**GOAL OF THE EXERCISE**:
What is needed is an exact copy of all the data.

Excerpts from a dataset:

○ ○ ○

/-- **Footprint law.**  Same setting; if the two witnesses are supported AT LEAST `sep` apart and their
connected correlator dominates a quantity `m` (e.g. `m = c · exp (-sep / ξ)`, a correlation-length lower
bound) which itself exceeds `3 ε a b`, then `sep ≤ 2 r`: an `ε`-exact map needs RANGE at least half of
every separation at which the target still has connected correlations above `3 ε a b` — with
`m = c e^{-sep/ξ}` that is `2 r ≥ sep` for all `sep < ξ log (c / 3 ε a b)`, and for a depth-`n` Euler
integration of an order-`N` generator (`r = n (N + 1)`, `MapLocality`) the law
`n (N + 1) ≥ ½ · min (D, ξ log (c / 3 ε a b))` of THEORY-1 §13.5. -/
theorem sep_le_two_mul_range (π : Measure (ι → α)) [IsProbabilityMeasure π]
    (d : ι → ι → ℕ) (hsymm : ∀ a b, d a b = d b a) (htri : ∀ a b c, d a c ≤ d a b + d b c)
    {Φ : (ι → α) → (ι → α)} (hΦm : Measurable Φ) {N : ι → Set ι}
    (hΦ : ∀ i, DependsOn (fun W => Φ W i) (N i)) {r : ℕ} (hN : ∀ i, ∀ j ∈ N i, d i j ≤ r)
    {ε : ℝ} (hclose : IntegralClose π ((Measure.pi fun _ : ι => μ₀).map Φ) ε)
    {A B : (ι → α) → ℝ} (hAm : Measurable A) (hBm : Measurable B) {a b : ℝ}
    (hAa : ∀ x, |A x| ≤ a) (hBb : ∀ x, |B x| ≤ b) {S T : Set ι} (hA : DependsOn A S)
    (hB : DependsOn B T) {sep : ℕ} (hfar : ∀ i ∈ S, ∀ j ∈ T, sep ≤ d i j) {m : ℝ}
    (hm : m ≤ |∫ U, A U * B U ∂π - (∫ U, A U ∂π) * ∫ U, B U ∂π|) (hεm : 3 * ε * (a * b) < m) :
    sep ≤ 2 * r := by
  obtain ⟨i, hi, j, hj, hij⟩ := exists_close_pair_of_cov_gt μ₀ π d hsymm htri hΦm hΦ hN hclose hAm
    hBm hAa hBb hA hB (hεm.trans_le hm)
  exact (hfar i hi j hj).trans hij

end Approximate

end Summit.Ventures.LatticeQCDFlow.TrivializingMaps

○ ○ ○

**EXERCISE ANSWER**:
/-- **Footprint law.**  Same setting; if the two witnesses are supported AT LEAST `sep` apart and their
connected correlator dominates a quantity `m` (e.g. `m = c · exp (-sep / ξ)`, a correlation-length lower
bound) which itself exceeds `3 ε a b`, then `sep ≤ 2 r`: an `ε`-exact map needs RANGE at least half of
every separation at which the target still has connected correlations above `3 ε a b` — with
`m = c e^{-sep/ξ}` that is `2 r ≥ sep` for all `sep < ξ log (c / 3 ε a b)`, and for a depth-`n` Euler
integration of an order-`N` generator (`r = n (N + 1)`, `MapLocality`) the law
`n (N + 1) ≥ ½ · min (D, ξ log (c / 3 ε a b))` of THEORY-1 §13.5. -/
theorem sep_le_two_mul_range (π : Measure (ι → α)) [IsProbabilityMeasure π]
    (d : ι → ι → ℕ) (hsymm : ∀ a b, d a b = d b a) (htri : ∀ a b c, d a c ≤ d a b + d b c)
    {Φ : (ι → α) → (ι → α)} (hΦm : Measurable Φ) {N : ι → Set ι}
    (hΦ : ∀ i, DependsOn (fun W => Φ W i) (N i)) {r : ℕ} (hN : ∀ i, ∀ j ∈ N i, d i j ≤ r)
    {ε : ℝ} (hclose : IntegralClose π ((Measure.pi fun _ : ι => μ₀).map Φ) ε)
    {A B : (ι → α) → ℝ} (hAm : Measurable A) (hBm : Measurable B) {a b : ℝ}
    (hAa : ∀ x, |A x| ≤ a) (hBb : ∀ x, |B x| ≤ b) {S T : Set ι} (hA : DependsOn A S)
    (hB : DependsOn B T) {sep : ℕ} (hfar : ∀ i ∈ S, ∀ j ∈ T, sep ≤ d i j) {m : ℝ}
    (hm : m ≤ |∫ U, A U * B U ∂π - (∫ U, A U ∂π) * ∫ U, B U ∂π|) (hεm : 3 * ε * (a * b) < m) :
    sep ≤ 2 * r := by
  obtain ⟨i, hi, j, hj, hij⟩ := exists_close_pair_of_cov_gt μ₀ π d hsymm htri hΦm hΦ hN hclose hAm
    hBm hAa hBb hA hB (hεm.trans_le hm)
  exact (hfar i hi j hj).trans hij

end Approximate

end Summit.Ventures.LatticeQCDFlow.TrivializingMaps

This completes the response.